„James Cook“ Besuch in den Kunst- und Ausstellungshallen der BRD

James Cook (1728 – 1779), so erfuhren die Mitglieder des Heimat- und Geschichtsvereins zu Beginn der Führung durch Uwe Fich, hat eigentlich nichts entdeckt.

Trotzdem ist sein Name als besonderer Seefahrer in die Geschichte eingegangen. Seine in drei Reisen angesammelten Exponate sind erstmalig in einer Ausstellung zusammen-getragen worden, die neue Erkenntnisse über eine Vielzahl von Disziplinen wie Navi-gation, Astronomie, Naturgeschichte, Philosophie und Kunst ergaben. U. a. haben diese Reisen die Begründung einer neuen Wissenschaft bewirkt, der Ethnologie = Völkerkunde.

Diese Exponate waren bereits Ende des 18. Jahrhunderts bekannt, aber in verschiedenen naturkundlichen Sammlungen in ganz Europa verstreut.

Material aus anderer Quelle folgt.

import Summits.NavierStokesRegularity.NavierStokesRegularity.Theses.PalasekTowerBreakdown
import Summits.NavierStokesRegularity.FluidComputer.PalasekTowerGermHostExplicit
import Summits.NavierStokesRegularity.FluidComputer.PalasekTowerHeredityWitnessWindow

/-!
# `EpisodeBase` BY NAME from ONE WINDOW RUN of an explicit germ design `S*(U, ρ, σ₀, ε, c₄)`

Cell `ns-blowup`, seat `ns-blowup-ecbridge-3` (g3); GROUP C «BRIDGE SUPPORT» of the route
`PalasekTowerBreakdown`, crux `EpisodeBase` (item stmt-NavierStokesRegularity-19179, R2 of record).
LABEL: E–C typing (KERNEL, proofs only, by name). WHAT THIS IS NOT: not Navier–Stokes evidence — a
conditional whose hypothesis is ONE classical forced Navier–Stokes flow on the first growth window
with the level-`1` readouts; nothing is asserted about whether such a flow exists. HELPER for 19179
(`--supports … --as helper`), closes nothing.

## The certificate shape of the crux for a named germ design

Combining the explicit germ host (`Germ.LineGermData.hostPreparationD_exact`, p445479: every host of
the explicit germ schedule `d.schedule` is registered at level `0`) with the WINDOW FORM of heredity
(seat ecbridge-6, `Stage.exists_extends_of_window_solution`, p433879: a registered stage plus ONE
classical finite-energy solution on `[τ₀ − δ, τ₁]` restarting from the stage's own state, below the
ceiling on the window and with the next floors at `τ₁`, IS a stage one level up — forced Serrin–Masuda
on the overlap, no W14), the route's crux BY NAME follows from data in which EVERYTHING IS EXPLICIT:

`palasekTowerBreakdown_episodeBase_of_lineGerm_window`: `LineGermData U ρ σ₀ ε c₄` (readouts of `U`,
line anchor at `σ₀`, residual bound on `[1, 1 + ε]`) and a classical solution `(v, q)` on
`[1 − δ, 1 + w₀]` (`0 < δ ≤ 1/2`) of Navier–Stokes at unit viscosity forced by
`lineForce U σ₀ ε = fade • (NS residual of the line germ)` (`= 0` from `1 + ε` on), RESTARTING FROM THE
CLOSED-FORM STATE `v(1 − δ) = U + σline σ₀ (1 − δ) • V` (`V = P(ΔU − (U·∇)U)`,
`σline σ₀ t = σ₀(exp((t−1)/σ₀) − 1)`), with finite energy, `‖v‖ ≤ (5/3)Y₁` on `[1, 1 + w₀] × ℝ³`,
and at `t = 1 + w₀`, in `B̄(0, ρ)`: speed `≥ Y₁`, gradient `≥ A₁`, an `N₁`-core loop with circulation
`≥ N₁^{β−2}` ⟹ `EpisodeBase`. This is the statement a certified window run targets.

References: S. Palasek, arXiv:2605.13827 §4 (Step 2, the first episode) [cite: Palasek2026ElementaryModel, §4];
H. Sohr, *The Navier–Stokes Equations* (2001), Ch. V Thm. 1.5.1 [cite: Sohr2001, Ch. V Thm. 1.5.1].
-/

noncomputable section

-- `Summit.<Summit>.<Problem>` is the tree's mandated summit-side namespace (CONVENTIONS §2); for this
-- single-conjunct summit the two coincide, so the duplicate is deliberate.
set_option linter.dupNamespace false

namespace Summit.NavierStokesRegularity.NavierStokesRegularity.Theorems

open Set Function MeasureTheory
open scoped ENNReal
open Summit.NavierStokesRegularity.FluidComputer.PalasekTowerClayBridge
open Summit.NavierStokesRegularity.FluidComputer.PalasekTowerClayBridge.Germ
open Literature.Analysis.FluidPDE

variable {U : EuclideanSpace ℝ (Fin 3) → EuclideanSpace ℝ (Fin 3)} {ρ σ₀ ε c₄ : ℝ}

/-- **Every registered level-`0` stage of the explicit germ schedule IS the line germ on `[0, 1]`**
(any margin; the stage pins the design's classical finite-energy flow — `Stage.velocity_eq_of_classical`,
forced Serrin–Masuda, no W14). [cite: Sohr2001, Ch. V Thm. 1.5.1] -/
theorem palasekTowerBreakdown_lineGerm_stage_u_eq (d : LineGermData U ρ σ₀ ε c₄)
    {m : Margins TowerRates.wide} (s₀ : Stage 1 TowerRates.wide d.schedule m 0) :
    ∀ t ∈ Icc (0 : ℝ) 1, s₀.u t = lineVel U σ₀ t := by
  have hτ0 : d.schedule.τ 0 = 1 := d.schedule_τ_zero
  have h0 : lineVel U σ₀ 0 = d.schedule.u₀ := by rw [lineVel_zero]; rfl
  have key := s₀.velocity_eq_of_classical one_pos (T' := 1) (by rw [hτ0]) d.isClassicalNSSolutionOn_vel
    h0 d.energy_vel
  intro t ht
  rw [hτ0] at key
  exact (key t ht).symm

/-- **`EpisodeBase` FROM ONE WINDOW RUN OF AN EXPLICIT GERM DESIGN.** Let `(U, ρ, σ₀, ε, c₄)` fill the
explicit slot `LineGermData`, and let `(v, q)` be a classical solution on `[1 − δ, 1 + w₀]`
(`0 < δ ≤ 1/2`, `w₀ = Host.wfirst`, `1 + w₀ = Host.τfirst`) of Navier–Stokes at unit viscosity with
force `lineForce U σ₀ ε`, restarting from the closed-form state `v (1 − δ) = U + σline σ₀ (1 − δ) • V`,
with finite energy, bounded by `(5/3) Y₁` on `[1, 1 + w₀] × ℝ³`, and showing at `t = 1 + w₀`, in
`B̄(0, ρ)`, the level-`1` speed floor `Y₁`, strain floor `A₁` and an `N₁`-core loop with circulation
`≥ N₁^{β−2}`. Then the route's crux `EpisodeBase` holds (the germ host is the level-`0` stage; the
window run extends it to level `1`, `Stage.exists_extends_of_window_solution`).
[cite: Palasek2026ElementaryModel, §4] -/
theorem palasekTowerBreakdown_episodeBase_of_lineGerm_window (d : LineGermData U ρ σ₀ ε c₄)
    {δ : ℝ} (hδ : 0 < δ) (hδ' : δ ≤ 1 / 2)
    {v : ℝ → EuclideanSpace ℝ (Fin 3) → EuclideanSpace ℝ (Fin 3)}
    {q : ℝ → EuclideanSpace ℝ (Fin 3) → ℝ}
    (hcl : IsClassicalNSSolutionOn (Icc (1 - δ) Host.τfirst) 1 (lineForce U σ₀ ε) v q)
    (h0 : v (1 - δ) = fun x => U x + σline σ₀ (1 - δ) • accel 1 U x)
    (henergy : ∃ C : ℝ≥0∞, C < ⊤ ∧ ∀ t ∈ Icc (1 - δ) Host.τfirst, ∫⁻ x, ‖v t x‖ₑ ^ 2 ≤ C)
    (hceil : ∀ t ∈ Icc (1 : ℝ) Host.τfirst, ∀ x, ‖v t x‖ ≤ 5 / 3 * TowerRates.wide.Y 1)
    (hfloor : ∃ x, ‖x‖ ≤ ρ ∧ TowerRates.wide.Y 1 ≤ ‖v Host.τfirst x‖)
    (hstrain : ∃ x, ‖x‖ ≤ ρ ∧ TowerRates.wide.A 1 ≤ ‖fderiv ℝ (v Host.τfirst) x‖)
    (hcore : ∃ (x : EuclideanSpace ℝ (Fin 3)) (γ : ℝ → EuclideanSpace ℝ (Fin 3)),
      ‖x‖ ≤ ρ ∧ ContDiff ℝ 1 γ ∧ γ 0 = γ 1 ∧
      (∀ s ∈ Icc (0 : ℝ) 1, γ s ∈ Metric.closedBall x (1 / TowerRates.wide.N 1)) ∧
      (∀ s ∈ Icc (0 : ℝ) 1, ‖deriv γ s‖ ≤ 8 * Real.pi / TowerRates.wide.N 1) ∧
      TowerRates.wide.N 1 ^ (TowerRates.wide.β - 2) ≤ circulation (v Host.τfirst) γ) :
    Summit.NavierStokesRegularity.NavierStokesRegularity.Theses.PalasekTowerBreakdown.EpisodeBase := by
  obtain ⟨s₀⟩ := d.stage
  have hτ0 : d.schedule.τ 0 = 1 := d.schedule_τ_zero
  have hτ1 : d.schedule.τ 1 = Host.τfirst := d.schedule_τ_one
  -- the restart state is the stage's own state at `1 - δ`
  have hrestart : v (d.schedule.τ 0 - δ) = s₀.u (d.schedule.τ 0 - δ) := by
    rw [hτ0, h0, palasekTowerBreakdown_lineGerm_stage_u_eq d s₀ (1 - δ) ⟨by linarith, by linarith⟩]
    funext x
    exact (lineVel_of_half_le U σ₀ (by linarith) x).symm
  have hcl' : IsClassicalNSSolutionOn (Icc (d.schedule.τ 0 - δ) (d.schedule.τ (0 + 1))) 1
      d.schedule.f v q := by
    rw [hτ0, zero_add, hτ1]; exact hcl
  have henergy' : ∃ C : ℝ≥0∞, C < ⊤ ∧
      ∀ t ∈ Icc (d.schedule.τ 0 - δ) (d.schedule.τ (0 + 1)), ∫⁻ x, ‖v t x‖ₑ ^ 2 ≤ C := by
    rw [hτ0, zero_add, hτ1]; exact henergy
  have hceil' : ∀ t ∈ Icc (d.schedule.τ 0) (d.schedule.τ (0 + 1)), ∀ x,
      ‖v t x‖ ≤ d.schedule.c₂ * TowerRates.wide.Y (0 + 1) := by
    rw [hτ0, zero_add, hτ1, d.schedule_c₂]; exact hceil
  have hfloor' : ∃ x, ‖x‖ ≤ d.schedule.radius ∧
      d.schedule.c₁ * TowerRates.wide.Y (0 + 1) ≤ ‖v (d.schedule.τ (0 + 1)) x‖ := by
    rw [zero_add, hτ1, d.schedule_radius, d.schedule_c₁, one_mul]; exact hfloor
  have hstrain' : ∃ x, ‖x‖ ≤ d.schedule.radius ∧
      d.schedule.c₁ * TowerRates.wide.A (0 + 1) ≤ ‖fderiv ℝ (v (d.schedule.τ (0 + 1))) x‖ := by
    rw [zero_add, hτ1, d.schedule_radius, d.schedule_c₁, one_mul]; exact hstrain
  have hcore' : ∃ (x : EuclideanSpace ℝ (Fin 3)) (γ : ℝ → EuclideanSpace ℝ (Fin 3)),
      ‖x‖ ≤ d.schedule.radius ∧ ContDiff ℝ 1 γ ∧ γ 0 = γ 1 ∧
      (∀ s ∈ Icc (0 : ℝ) 1, γ s ∈ Metric.closedBall x (1 / TowerRates.wide.N (0 + 1))) ∧
      (∀ s ∈ Icc (0 : ℝ) 1, ‖deriv γ s‖ ≤ 8 * Real.pi / TowerRates.wide.N (0 + 1)) ∧
      d.schedule.c₁ * TowerRates.wide.N (0 + 1) ^ (TowerRates.wide.β - 2) ≤
        circulation (v (d.schedule.τ (0 + 1))) γ := by
    rw [zero_add, hτ1, d.schedule_radius, d.schedule_c₁, one_mul]; exact hcore
  have hδ1 : δ ≤ d.schedule.τ 0 := by rw [hτ0]; linarith
  obtain ⟨s₁, -⟩ := s₀.exists_extends_of_window_solution one_pos hδ hδ1 hcl' hrestart henergy' hceil'
    hfloor' hstrain' hcore'
  exact ⟨d.schedule, d.schedule_pins, d.schedule_rigid, d.schedule_quiet, ⟨s₁⟩⟩

/-- **`EpisodeBase` from ONE LEVEL WITNESS of the explicit germ schedule** (no re-push; the explicit
twin of `palasekTowerBreakdown_episodeBase_of_germ_levelWitness`). [cite: Sohr2001, Ch. V Thm. 1.5.1] -/
theorem palasekTowerBreakdown_episodeBase_of_lineGerm_levelWitness (d : LineGermData U ρ σ₀ ε c₄)
    (hW : d.schedule.LevelWitness 1 0) :
    Summit.NavierStokesRegularity.NavierStokesRegularity.Theses.PalasekTowerBreakdown.EpisodeBase :=
  d.episodeBaseG_of_firstEpisodeD
    (firstEpisodeD_exact_of_levelWitness_self d.schedule_pins d.schedule_rigid d.schedule_quiet hW)

/-- **`EpisodeBase` FROM ONE RUN FROM REST OF AN EXPLICIT GERM DESIGN** — the level witness written
out with every field of the schedule unfolded: a classical solution `(v, q)` on `[0, 1 + w₀]` of
Navier–Stokes at unit viscosity with force `lineForce U σ₀ ε` (= the NS residual of the line germ on
`[0, 1]`, faded on `[1, 1 + ε]`, zero after) from the ZERO datum, with finite energy, bounded by
`(5/3) Y₁` on `[1, 1 + w₀] × ℝ³`, showing at `t = 1 + w₀` in `B̄(0, ρ)` the level-`1` speed floor `Y₁`,
strain floor `A₁` and an `N₁`-core loop with circulation `≥ N₁^{β−2}`. On `[0, 1]` such a `v` IS the line
germ (`palasekTowerBreakdown_lineGerm_stage_u_eq` / forced Serrin–Masuda), so this is the same
certificate as the window form, integrated from rest instead of restarted. [cite: Palasek2026ElementaryModel, §4] -/
theorem palasekTowerBreakdown_episodeBase_of_lineGerm_run (d : LineGermData U ρ σ₀ ε c₄)
    {v : ℝ → EuclideanSpace ℝ (Fin 3) → EuclideanSpace ℝ (Fin 3)}
    {q : ℝ → EuclideanSpace ℝ (Fin 3) → ℝ}
    (hcl : IsClassicalNSSolutionOn (Icc 0 Host.τfirst) 1 (lineForce U σ₀ ε) v q)
    (h0 : v 0 = 0)
    (henergy : ∃ C : ℝ≥0∞, C < ⊤ ∧ ∀ t ∈ Icc (0 : ℝ) Host.τfirst, ∫⁻ x, ‖v t x‖ₑ ^ 2 ≤ C)
    (hceil : ∀ t ∈ Icc (1 : ℝ) Host.τfirst, ∀ x, ‖v t x‖ ≤ 5 / 3 * TowerRates.wide.Y 1)
    (hfloor : ∃ x, ‖x‖ ≤ ρ ∧ TowerRates.wide.Y 1 ≤ ‖v Host.τfirst x‖)
    (hstrain : ∃ x, ‖x‖ ≤ ρ ∧ TowerRates.wide.A 1 ≤ ‖fderiv ℝ (v Host.τfirst) x‖)
    (hcore : ∃ (x : EuclideanSpace ℝ (Fin 3)) (γ : ℝ → EuclideanSpace ℝ (Fin 3)),
      ‖x‖ ≤ ρ ∧ ContDiff ℝ 1 γ ∧ γ 0 = γ 1 ∧
      (∀ s ∈ Icc (0 : ℝ) 1, γ s ∈ Metric.closedBall x (1 / TowerRates.wide.N 1)) ∧
      (∀ s ∈ Icc (0 : ℝ) 1, ‖deriv γ s‖ ≤ 8 * Real.pi / TowerRates.wide.N 1) ∧
      TowerRates.wide.N 1 ^ (TowerRates.wide.β - 2) ≤ circulation (v Host.τfirst) γ) :
    Summit.NavierStokesRegularity.NavierStokesRegularity.Theses.PalasekTowerBreakdown.EpisodeBase := by
  refine palasekTowerBreakdown_episodeBase_of_lineGerm_levelWitness d ⟨v, q, ?_, ?_, ?_, ?_, ?_, ?_, ?_⟩
  · show IsClassicalNSSolutionOn (Icc 0 (d.schedule.τ (0 + 1))) 1 d.schedule.f v q
    rw [zero_add, d.schedule_τ_one]; exact hcl
  · exact h0
  · show ∃ C : ℝ≥0∞, C < ⊤ ∧ ∀ t ∈ Icc 0 (d.schedule.τ (0 + 1)), ∫⁻ x, ‖v t x‖ₑ ^ 2 ≤ C
    rw [zero_add, d.schedule_τ_one]; exact henergy
  · show ∀ t ∈ Icc (d.schedule.τ 0) (d.schedule.τ (0 + 1)), ∀ x,
      ‖v t x‖ ≤ d.schedule.c₂ * TowerRates.wide.Y (0 + 1)
    rw [d.schedule_τ_zero, zero_add, d.schedule_τ_one, d.schedule_c₂]; exact hceil
  · show ∃ x, ‖x‖ ≤ d.schedule.radius ∧
      d.schedule.c₁ * TowerRates.wide.Y (0 + 1) ≤ ‖v (d.schedule.τ (0 + 1)) x‖
    rw [zero_add, d.schedule_τ_one, d.schedule_radius, d.schedule_c₁, one_mul]; exact hfloor
  · show ∃ x, ‖x‖ ≤ d.schedule.radius ∧
      d.schedule.c₁ * TowerRates.wide.A (0 + 1) ≤ ‖fderiv ℝ (v (d.schedule.τ (0 + 1))) x‖
    rw [zero_add, d.schedule_τ_one, d.schedule_radius, d.schedule_c₁, one_mul]; exact hstrain
  · show ∃ (x : EuclideanSpace ℝ (Fin 3)) (γ : ℝ → EuclideanSpace ℝ (Fin 3)),
      ‖x‖ ≤ d.schedule.radius ∧ ContDiff ℝ 1 γ ∧ γ 0 = γ 1 ∧
      (∀ s ∈ Icc (0 : ℝ) 1, γ s ∈ Metric.closedBall x (1 / TowerRates.wide.N (0 + 1))) ∧
      (∀ s ∈ Icc (0 : ℝ) 1, ‖deriv γ s‖ ≤ 8 * Real.pi / TowerRates.wide.N (0 + 1)) ∧
      d.schedule.c₁ * TowerRates.wide.N (0 + 1) ^ (TowerRates.wide.β - 2) ≤
        circulation (v (d.schedule.τ (0 + 1))) γ
    rw [zero_add, d.schedule_τ_one, d.schedule_radius, d.schedule_c₁, one_mul]; exact hcore

end Summit.NavierStokesRegularity.NavierStokesRegularity.Theorems

end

Federornamente, Holzskulpturen und andere Exponate sind kunsthistorisch von großem Wert, da Vergleichbares in der Südsee heute nicht mehr zu finden ist.

Begleitet wurde James Cook auf seinen Reisen von Persönlichkeiten, die nicht zuletzt dazu beitrugen, dass die Reisen von solch weittragender Bedeutung sind.

Der Botaniker Joseph Banks, ein begüterter Engländer brachte von der ersten Reise

Eukalyptus, Akazie und Mimose nach Europa. Neuseeland und Australien wurden auf dieser Reise erstmal kartographiert.

Georg Forster, ein deutscher Reiseschriftsteller, verdanken wir eine wissenschaftlich fundierte Reiseliteratur, die er mit seinem Vater, ebenfalls Botaniker, auf der zweiten Reise Cooks erstellte. Diese Reise führte zu den Tonga-Inseln und den Osterinseln.

In einem monumentalen Ölgemälde stellte der Maler W. Hodges Kriegsboote dar.

Die dritte Reise führte entlang der nordamerikanischen Küste. Diese Reise wurde von John Webber in minutiösen Details dokumentiert.

Auf dieser Reise starb Cook 1779 eines gewaltsamen Todes in Hawaii.

Diese Ausstellung anzubieten und zu besuchen, war eine gute Wahl des Heimatvereins.